Disabled children in the UK: a quality assessment of quantitative data sources
Read, Janet, 1947-, Blackburn, Clare, 1957- and Spencer, Nick, 1943-. (2010) Disabled children in the UK: a quality assessment of quantitative data sources. Child: Care, Health and Development, Vol.36 (No.1). pp. 130-141. ISSN 0305-1862Full text not available from this repository.
Official URL: http://dx.doi.org/10.1111/j.1365-2214.2009.01017.x
Background The limitations of reliable and accessible UK national and local quantitative data on the prevalence of childhood disability and the characteristics and circumstances of disabled children and their households have been recognized for some time. This paper reports the findings from a study that scoped and quality-assessed existing quantitative UK national and regional data sets on disabled children and their families. Methods A comprehensive search of relevant data sources with information on disabled children was undertaken. Data sources were evaluated with reference to: disability definitions and questions; potential to generate nationally representative prevalence estimates of disabled children; study design; population coverage; sampling issues; social and demographic data; appropriateness for identifying childhood as opposed to adult disability. Results Thirty-seven data sources with information on childhood disability were identified, of which 30 met the inclusion criteria: nine cross-sectional surveys, nine longitudinal and panel studies, seven administrative data sets, four specific condition databases and one was another type. Definitions and questions varied across data sources. Long-standing illness and limiting long-standing illness were the most consistently used definitions.

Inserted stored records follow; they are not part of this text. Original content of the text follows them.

import Summits.Ventures.PercRepro.RankLevelSetLevelSixT22Cell7
import Summits.Ventures.PercRepro.RankLevelSetLevelSixT22Cell8
import Summits.Ventures.PercRepro.RankLevelSetLevelSixT22Cell9
import Summits.Ventures.PercRepro.RankLevelSetLevelSixT22Cell10
import Summits.Ventures.PercRepro.RankLevelSetLevelSixT22Cell13
import Summits.Ventures.PercRepro.RankLevelSetLevelSixT22Cell14
import Summits.Ventures.PercRepro.RankLevelSetLevelSixT22Cell15
import Summits.Ventures.PercRepro.RankLevelSetLevelSixT22Cell16
import Summits.Ventures.PercRepro.RankLevelSetLevelSixT22Cell17
import Summits.Ventures.PercRepro.RankLevelSetLevelSixT22Cell18
import Summits.Ventures.PercRepro.RankLevelSetLevelSixT22Cell19
import Summits.Ventures.PercRepro.RankLevelSetLevelSixT22Cell20
import Summits.Ventures.PercRepro.RankLevelSetLevelSixT22BasisMid1
import Summits.Ventures.PercRepro.RankLevelSetLevelSixT22BasisMid2
import Summits.Ventures.PercRepro.RankLevelSetLevelSixT22BasisMid3
import Summits.Ventures.PercRepro.RankLevelSetLevelSixT22RegII
import Summits.Ventures.PercRepro.RankLevelSetLevelSixT23Assembly

/-!
# PercRepro — THE 22 ROW MODULO ITS TWO HOLES `(22, 11)` AND `(22, 12)`: the assembly (p8 g13, S3)

`c025_core_six_twentytwo_of`: every `e`-free core of rank `22` satisfies `RLS M 22 6` PROVIDED the cells `(22, 11)` and `(22, 12)`
do (`h11`, `h12`); every other corank is a theorem: `(22, 7)`, `(22, 8)` (g12), `(22, 9)`, `(22, 10)`, `(22, 13)` … `(22, 20)` (the coloop
device), `(22, 21)` … `(22, 39)` (the basis cells `c025_core_six_t22_basis_mid1/2/3`), `(22, d ≥ 40)` (regime II
`c025_core_six_regII_basis_22`). Then the level-5 glue as in the 23 row: `c025_six_of_five_t22_of` (level `5` for all `p ≥ 21` ⟹
level `6` for all `p ≥ 22`, by `rls_six_at_of_core 22` and the 23 row) and `c025_six_large_twenty_two_of` on p7's
`c025_five_large_sharp19`. NOT a theorem of the row: the two hypotheses are the row's exact gap. Axioms: standard.
-/

open scoped Matroid

namespace PercRepro

namespace ThmN

variable {α : Type}

/-- **The core cell `(22, d)` at every corank `d ≥ 21`, every `e`-free core** (the basis cells and regime II). -/
theorem c025_core_six_twentytwo_large (M : Matroid α) [M.Finite] (d : ℕ) (hd21 : 21 ≤ d)
    (hR : M.eRank = (22 : ℕ∞)) (hn : M.E.ncard = 22 + d)
    (hfree : ∀ e ∈ M.E, ∃ A ⊆ M.E \ {e}, e ∉ M.closure A ∧ e ∉ M.closure ((M.E \ {e}) \ A)) :
    RLS M 22 6 := by
  rcases Nat.lt_or_ge d 30 with h29 | h30
  · exact c025_core_six_t22_basis_mid1 M d hd21 (by omega) hR hn hfree
  rcases Nat.lt_or_ge d 39 with h38 | h39
  · exact c025_core_six_t22_basis_mid2 M d h30 (by omega) hR hn hfree
  rcases Nat.lt_or_ge d 40 with h39' | h40
  · exact c025_core_six_t22_basis_mid3 M d h39 (by omega) hR hn hfree
  · exact c025_core_six_regII_basis_22 M d h40 hR hn hfree

/-- **The core cell `(22, d)` at every corank `d ≥ 7`, every `e`-free core — MODULO the cells `(22, 11)` and `(22, 12)`.** -/
theorem c025_core_six_twentytwo_of (M : Matroid α) [M.Finite] (d : ℕ) (hd7 : 7 ≤ d)
    (hR : M.eRank = (22 : ℕ∞)) (hn : M.E.ncard = 22 + d)
    (hfree : ∀ e ∈ M.E, ∃ A ⊆ M.E \ {e}, e ∉ M.closure A ∧ e ∉ M.closure ((M.E \ {e}) \ A))
    (h11 : ∀ (N : Matroid α) [N.Finite], N.eRank = (22 : ℕ∞) → N.E.ncard = 22 + 11 →
      (∀ e ∈ N.E, ∃ A ⊆ N.E \ {e}, e ∉ N.closure A ∧ e ∉ N.closure ((N.E \ {e}) \ A)) → RLS N 22 6)
    (h12 : ∀ (N : Matroid α) [N.Finite], N.eRank = (22 : ℕ∞) → N.E.ncard = 22 + 12 →
      (∀ e ∈ N.E, ∃ A ⊆ N.E \ {e}, e ∉ N.closure A ∧ e ∉ N.closure ((N.E \ {e}) \ A)) → RLS N 22 6) :
    RLS M 22 6 := by
  rcases Nat.lt_or_ge d 21 with hlt | hge
  · interval_cases d
    · exact c025_core_six_twentytwo_7 M hR hn hfree
    · exact c025_core_six_twentytwo_8 M hR hn hfree
    · exact c025_core_six_twentytwo_9 M hR hn hfree
    · exact c025_core_six_twentytwo_10 M hR hn hfree
    · exact h11 M hR hn hfree
    · exact h12 M hR hn hfree
    · exact c025_core_six_twentytwo_13 M hR hn hfree
    · exact c025_core_six_twentytwo_14 M hR hn hfree
    · exact c025_core_six_twentytwo_15 M hR hn hfree
    · exact c025_core_six_twentytwo_16 M hR hn hfree
    · exact c025_core_six_twentytwo_17 M hR hn hfree
    · exact c025_core_six_twentytwo_18 M hR hn hfree
    · exact c025_core_six_twentytwo_19 M hR hn hfree
    · exact c025_core_six_twentytwo_20 M hR hn hfree
  · exact c025_core_six_twentytwo_large M d hge hR hn hfree

/-- **THEOREM C₆ AT RANK `22`, GIVEN LEVEL `5` AND THE TWO HOLES**: level `5` for all `p ≥ 21` implies level `6` for all
`p ≥ 22` (`p = 22` by the cells and `rls_six_at_of_core`; `p ≥ 23` by the 23 row). -/
theorem c025_six_of_five_t22_of
    (h11 : ∀ (N : Matroid α) [N.Finite], N.eRank = (22 : ℕ∞) → N.E.ncard = 22 + 11 →
      (∀ e ∈ N.E, ∃ A ⊆ N.E \ {e}, e ∉ N.closure A ∧ e ∉ N.closure ((N.E \ {e}) \ A)) → RLS N 22 6)
    (h12 : ∀ (N : Matroid α) [N.Finite], N.eRank = (22 : ℕ∞) → N.E.ncard = 22 + 12 →
      (∀ e ∈ N.E, ∃ A ⊆ N.E \ {e}, e ∉ N.closure A ∧ e ∉ N.closure ((N.E \ {e}) \ A)) → RLS N 22 6)
    (h5 : ∀ (M : Matroid α) [M.Finite] (p : ℕ), 21 ≤ p → RLS M p 5) :
    ∀ (M : Matroid α) [M.Finite] (p : ℕ), 22 ≤ p → RLS M p 6 := by
  intro M _ p hp
  rcases Nat.lt_or_ge p 23 with hlt | hge
  · have hP : p = 22 := by omega
    subst hP
    refine rls_six_at_of_core 22 (by norm_num) (fun M _ => h5 M 21 (by norm_num)) ?_ M
    intro M _ d hd hR hn hfree
    exact c025_core_six_twentytwo_of M d hd hR hn hfree h11 h12
  · exact c025_six_large_twenty_three M p hge

/-- **C-025 AT LEVEL `6` FOR EVERY `p ≥ 22`, MODULO THE TWO HOLES** — on p7's `c025_five_large_sharp19 (19 ≤ p)`. -/
theorem c025_six_large_twenty_two_of
    (h11 : ∀ (N : Matroid α) [N.Finite], N.eRank = (22 : ℕ∞) → N.E.ncard = 22 + 11 →
      (∀ e ∈ N.E, ∃ A ⊆ N.E \ {e}, e ∉ N.closure A ∧ e ∉ N.closure ((N.E \ {e}) \ A)) → RLS N 22 6)
    (h12 : ∀ (N : Matroid α) [N.Finite], N.eRank = (22 : ℕ∞) → N.E.ncard = 22 + 12 →
      (∀ e ∈ N.E, ∃ A ⊆ N.E \ {e}, e ∉ N.closure A ∧ e ∉ N.closure ((N.E \ {e}) \ A)) → RLS N 22 6)
    (M : Matroid α) [M.Finite] (p : ℕ) (hp : 22 ≤ p) : RLS M p 6 :=
  c025_six_of_five_t22_of h11 h12 (fun M _ p hp => c025_five_large_sharp19 M p (by omega)) M p hp

end ThmN

end PercRepro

Repeated cross-sectional surveys were found to be most appropriate for estimating overall prevalence but, with the exception of the Population Census, sample sizes were too small to study prevalence and characteristics by some population sub-groups such, including age by year, minority ethnic status and socio-economic position. Few data sources included questions appropriate for identifying childhood as opposed to adult disability or collected information from disabled children themselves. Conclusions Our findings summarize the currently available quantitative data sources on childhood disability and highlight the limitations. We make recommendations for the future development of more robust childhood disability data and issues requiring further research. To assist policy makers and service providers to make use of current data sources we have produced a brief online guide based on our findings.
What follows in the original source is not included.